Data below:

import Mathlib.Analysis.Complex.Polynomial.Basic
import Mathlib.FieldTheory.AbsoluteGaloisGroup
import Mathlib.NumberTheory.NumberField.Basic
import Literature.GroupTheory.PermutationGroups.SmallIndexSubgroupsAlternating
import HarnessLib

/-!
# Rational polynomials with symmetric Galois group stay non-solvable over every number field
# of small degree

Topic `Literature/NumberTheory/NumberFields` (finite Galois theory of number fields).
Theorem-only file (no definition, no named fact), classical, Mathlib vocabulary only
(`Polynomial.Gal`, `Polynomial.Gal.galActionHom`, `IsSolvable`, `Field.absoluteGaloisGroup`).

Let `f ∈ ℚ[X]` be irreducible of degree `n ≥ 5` whose Galois group is the full symmetric group
on its complex roots (`Function.Bijective (Polynomial.Gal.galActionHom f ℂ)`, the conclusion of
Mathlib's `Polynomial.Gal.galActionHom_bijective_of_prime_degree`).  If `F` is a number field
with `[F : ℚ] < n`, then the Galois group over `F` of `f` (i.e. of the splitting field of `f`
over `F`) is NOT solvable (`not_isSolvable_gal_map_of_galActionHom_bijective`).

Proof (the classical "translation" argument, done by counting instead of by the Galois
correspondence).  Let `E/F` be a splitting field of `f` over `F`; it contains a splitting field
`K/ℚ` of `f`, and restriction gives an injective homomorphism `Gal(E/F) → Gal(K/ℚ) ≅ Sₙ`
(injective because `E` is generated over `F` by the roots).  Its image `H` has index
`[K : ℚ] / [E : F] ≤ [E : ℚ] / [E : F] = [F : ℚ] < n`.  A subgroup of `Sₙ` (`n ≥ 5`) of index
`< n` contains `Aₙ` (Jordan's bound, the tree's
`Literature.GroupTheory.PermutationGroups.alternatingGroup_subgroup_eq_top_of_index_lt_card`),
hence is not solvable (`not_isSolvable_of_index_lt_card`); so `Gal(E/F) ≅ H` is not solvable.

Consequences recorded for consumers: a polynomial over `F` with non-solvable Galois group makes
the absolute Galois group `Gal(F̄/F)` non-solvable as an abstract group
(`absoluteGaloisGroup_not_isSolvable_of_gal`), i.e. `F̄ ≠ F^{sol}`; the existence of such `f`
for every prime degree `p ≥ 5` is the companion file `PrimeDegreeSymmetricGalois.lean`, and the
unconditional statement "the absolute Galois group of a number field is not (pro)solvable" is
assembled in `AbsoluteGaloisGroupNotSolvable.lean`.

## References

* N. Jacobson, *Basic Algebra I*, 2nd ed. (1985), §4.10 (Galois group of an irreducible
  polynomial of prime degree with exactly two non-real roots is `S_p`; existence for every `p`).
* J. J. Rotman, *An Introduction to the Theory of Groups*, 4th ed. (1995), Thm 3.11, Cor 3.15
  (subgroups of index `< n` in `Aₙ`).
* S. Lang, *Algebra*, rev. 3rd ed. (2002), Ch. VI, Thm 1.12 (Galois group of a compositum
  `EL/L` is `Gal(E/E ∩ L)`).
-/

namespace Literature.NumberTheory.NumberFields

open Polynomial

/-! ### §1. Subgroups of small index in a symmetric group are not solvable -/

/-- **Small-index subgroups of `Sₙ` are insoluble.**  If `|α| ≥ 5` and `H ≤ Sym(α)` has index
`< |α|`, then `H` is not solvable: `H ∩ Alt(α)` has index `< |α|` in `Alt(α)`, so equals `Alt(α)`
by Jordan's bound (tree: `alternatingGroup_subgroup_eq_top_of_index_lt_card`); a solvable `H`
would make `Alt(α)` and then `Sym(α) = Alt(α).C₂` solvable, contradicting Mathlib's
`Equiv.Perm.not_solvable`. [cite: Rotman1995, Thm 3.11, Cor 3.15] -/
theorem not_isSolvable_of_index_lt_card {α : Type*} [Fintype α] [DecidableEq α]
    (h5 : 5 ≤ Fintype.card α) (H : Subgroup (Equiv.Perm α)) (hH : H.index < Fintype.card α) :
    ¬ IsSolvable H := by
  classical
  intro hsolv
  set A := alternatingGroup α with hA
  -- `H ∩ A`, as a subgroup of `A`, has index `≤ [Sym : H] < |α|`
  have hrel : (H.subgroupOf A).index < Fintype.card α := by
    have h1 : H.relIndex A ≤ H.relIndex ⊤ :=
      Subgroup.relIndex_le_of_le_right le_top
        (by rw [Subgroup.relIndex_top_right]; exact Subgroup.index_ne_zero_of_finite)
    rw [Subgroup.relIndex_top_right] at h1
    exact lt_of_le_of_lt h1 hH
  have htop : H.subgroupOf A = ⊤ :=
    Literature.GroupTheory.PermutationGroups.alternatingGroup_subgroup_eq_top_of_index_lt_card
      h5 _ hrel
  have hAH : A ≤ H := Subgroup.subgroupOf_eq_top.mp htop
  -- hence `A` is solvable, hence `Sym(α)` is solvable (extension of `C₂` by `A`)
  haveI : IsSolvable A := solvable_of_solvable_injective (Subgroup.inclusion_injective hAH)
  have hS : IsSolvable (Equiv.Perm α) := by
    refine solvable_of_ker_le_range A.subtype (Equiv.Perm.sign (α := α)) ?_
    intro σ hσ
    exact ⟨⟨σ, by rw [hA]; exact hσ⟩, rfl⟩
  refine Equiv.Perm.not_solvable α ?_ hS
  rw [Cardinal.mk_fintype]
  exact_mod_cast h5

/-! ### §2. Transfer from `ℚ` to a number field of small degree -/

section Transfer

variable (F : Type*) [Field F] [NumberField F]

/-- Roots of `f ∈ ℚ[X]` in an `F`-algebra `E` are the roots of its image in `F[X]`.
[folklore] -/
private theorem rootSet_map_algebraMap_eq {E : Type*} [Field E] [Algebra F E] [Algebra ℚ E]
    [IsScalarTower ℚ F E] (f : ℚ[X]) :
    (f.map (algebraMap ℚ F)).rootSet E = f.rootSet E := by
  simp only [rootSet, aroots, Polynomial.map_map, ← IsScalarTower.algebraMap_eq ℚ F E]

/-- **Transfer theorem.**  Let `F` be a number field and `f ∈ ℚ[X]` irreducible of degree
`n ≥ 5` with `[F : ℚ] < n`, whose Galois group over `ℚ` is the full symmetric group on its
complex roots.  Then the Galois group of `f` over `F` (the group of the splitting field over `F`
of the image of `f` in `F[X]`) is not solvable.  Proof: restriction `Gal(E/F) ↪ Gal(f/ℚ) ≅ Sₙ`
is injective with image of index `[K:ℚ]/[E:F] ≤ [F:ℚ] < n`, and subgroups of `Sₙ` of index
`< n` are insoluble (`not_isSolvable_of_index_lt_card`).
[cite: Jacobson1985, §4.10; Lang2002, Ch. VI Thm 1.12] -/
theorem not_isSolvable_gal_map_of_galActionHom_bijective {f : ℚ[X]} (hirr : Irreducible f)
    (h5 : 5 ≤ f.natDegree) (hdeg : Module.finrank ℚ F < f.natDegree)
    (hbij : letI := @Gal.splits_ℚ_ℂ f; Function.Bijective (Gal.galActionHom f ℂ)) :
    ¬ IsSolvable (f.map (algebraMap ℚ F)).Gal := by
  classical
  letI := @Gal.splits_ℚ_ℂ f
  intro hsolv
  set fF : F[X] := f.map (algebraMap ℚ F) with hfF
  let E := fF.SplittingField
  have hsepF : fF.Separable := hirr.separable.map
  haveI : IsGalois F E := IsGalois.of_separable_splitting_field hsepF
  haveI : FiniteDimensional ℚ E := Module.Finite.trans F E
  -- `f` splits in `E`
  have hsplitE : (f.map (algebraMap ℚ E)).Splits := by
    rw [IsScalarTower.algebraMap_eq ℚ F E, ← Polynomial.map_map]
    exact SplittingField.splits fF
  haveI hfact : Fact ((f.map (algebraMap ℚ E)).Splits) := ⟨hsplitE⟩
  -- restriction of scalars `Gal(E/F) → Gal(E/ℚ)` as a group homomorphism
  let ψ : Gal(E/F) →* Gal(E/ℚ) :=
    { toFun := fun σ => σ.restrictScalars ℚ
      map_one' := by ext; rfl
      map_mul' := fun _ _ => by ext; rfl }
  let φ : Gal(E/F) →* f.Gal := (Gal.restrict f E).comp ψ
  -- `φ` is injective: an `F`-automorphism of `E` fixing the roots of `f` is trivial
  have hφ : Function.Injective φ := by
    rw [injective_iff_map_eq_one]
    intro σ hσ
    apply Gal.ext
    intro x hx
    have hx' : x ∈ f.rootSet E := by rwa [rootSet_map_algebraMap_eq F f] at hx
    have key := Gal.galActionHom_restrict f E (ψ σ) ⟨x, hx'⟩
    have hφσ : Gal.restrict f E (ψ σ) = 1 := hσ
    rw [hφσ, map_one, Equiv.Perm.coe_one, id] at key
    -- `key : x = (ψ σ) x`
    change (x : E) = σ x at key
    show σ x = x
    exact key.symm
  -- index of the image
  set H : Subgroup f.Gal := φ.range with hH
  have hcardG : Nat.card f.Gal = Module.finrank ℚ f.SplittingField :=
    Gal.card_of_separable hirr.separable
  have hcardEF : Nat.card Gal(E/F) = Module.finrank F E := IsGalois.card_aut_eq_finrank F E
  have hcardH : Nat.card H = Nat.card Gal(E/F) :=
    (Nat.card_congr (MonoidHom.ofInjective hφ).toEquiv).symm
  have hKE : Module.finrank ℚ f.SplittingField ≤ Module.finrank ℚ E :=
    LinearMap.finrank_le_finrank_of_injective
      (f := (SplittingField.lift f hsplitE).toLinearMap) (RingHom.injective _)
  have htower : Module.finrank ℚ F * Module.finrank F E = Module.finrank ℚ E :=
    Module.finrank_mul_finrank ℚ F E
  have hmul : Nat.card H * H.index = Nat.card f.Gal := H.card_mul_index
  have hpos : 0 < Nat.card H := Nat.card_pos
  have hindex : H.index ≤ Module.finrank ℚ F := by
    by_contra hlt
    rw [not_le] at hlt
    have h1 : Nat.card H * (Module.finrank ℚ F + 1) ≤ Nat.card H * H.index :=
      Nat.mul_le_mul_left _ hlt
    have h2 : Nat.card H * H.index ≤ Module.finrank ℚ F * Nat.card H := by
      rw [hmul, hcardG, hcardH, hcardEF, htower]
      exact hKE
    have h3 := h1.trans h2
    nlinarith
  have hindex' : H.index < f.natDegree := lt_of_le_of_lt hindex hdeg
  -- transport to the symmetric group on the complex roots
  let e : f.Gal ≃* Equiv.Perm (f.rootSet ℂ) := MulEquiv.ofBijective (Gal.galActionHom f ℂ) hbij
  have hcardC : Fintype.card (f.rootSet ℂ) = f.natDegree :=
    card_rootSet_eq_natDegree hirr.separable (IsAlgClosed.splits _)
  set H' : Subgroup (Equiv.Perm (f.rootSet ℂ)) := H.map e.toMonoidHom with hH'
  have hidx' : H'.index = H.index := Subgroup.index_map_of_bijective e.bijective H
  have hns : ¬ IsSolvable H' :=
    not_isSolvable_of_index_lt_card (by rw [hcardC]; exact h5) H' (by rw [hidx', hcardC]; exact hindex')
  -- but `H' ≅ H` is a quotient of the solvable group `Gal(E/F)`
  haveI : IsSolvable Gal(E/F) := hsolv
  haveI : IsSolvable H := solvable_of_surjective (MonoidHom.rangeRestrict_surjective φ)
  have eH : H ≃* H' := H.equivMapOfInjective e.toMonoidHom e.injective
  exact hns (solvable_of_surjective (f := eH.toMonoidHom) (by exact eH.surjective))

/-- A polynomial over `F` with non-solvable Galois group makes the absolute Galois group
`Gal(F̄/F)` non-solvable (restriction `Gal(F̄/F) ↠ Gal(q)` is surjective, Mathlib
`Polynomial.Gal.restrict_surjective`; a group with a non-solvable quotient is not solvable).
In particular `F̄ ≠ F^{sol}`: `Gal(F̄/F)` has a finite continuous quotient that is not solvable.
[cite: Lang2002, Ch. VI §1 Thm 1.10; Rotman1995, Thm 5.17] -/
theorem absoluteGaloisGroup_not_isSolvable_of_gal {q : F[X]} (hq : ¬ IsSolvable q.Gal) :
    ¬ IsSolvable (Field.absoluteGaloisGroup F) := by
  intro h
  haveI : IsSolvable Gal(AlgebraicClosure F/F) := h
  haveI : Fact ((q.map (algebraMap F (AlgebraicClosure F))).Splits) := ⟨IsAlgClosed.splits _⟩
  exact hq (solvable_of_surjective (Gal.restrict_surjective q (AlgebraicClosure F)))

end Transfer

end Literature.NumberTheory.NumberFields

End of Data.

## Work item
From the data, list each line in which the string "full" appears.

## Exercise solution
Let `f ∈ ℚ[X]` be irreducible of degree `n ≥ 5` whose Galois group is the full symmetric group
`n ≥ 5` with `[F : ℚ] < n`, whose Galois group over `ℚ` is the full symmetric group on its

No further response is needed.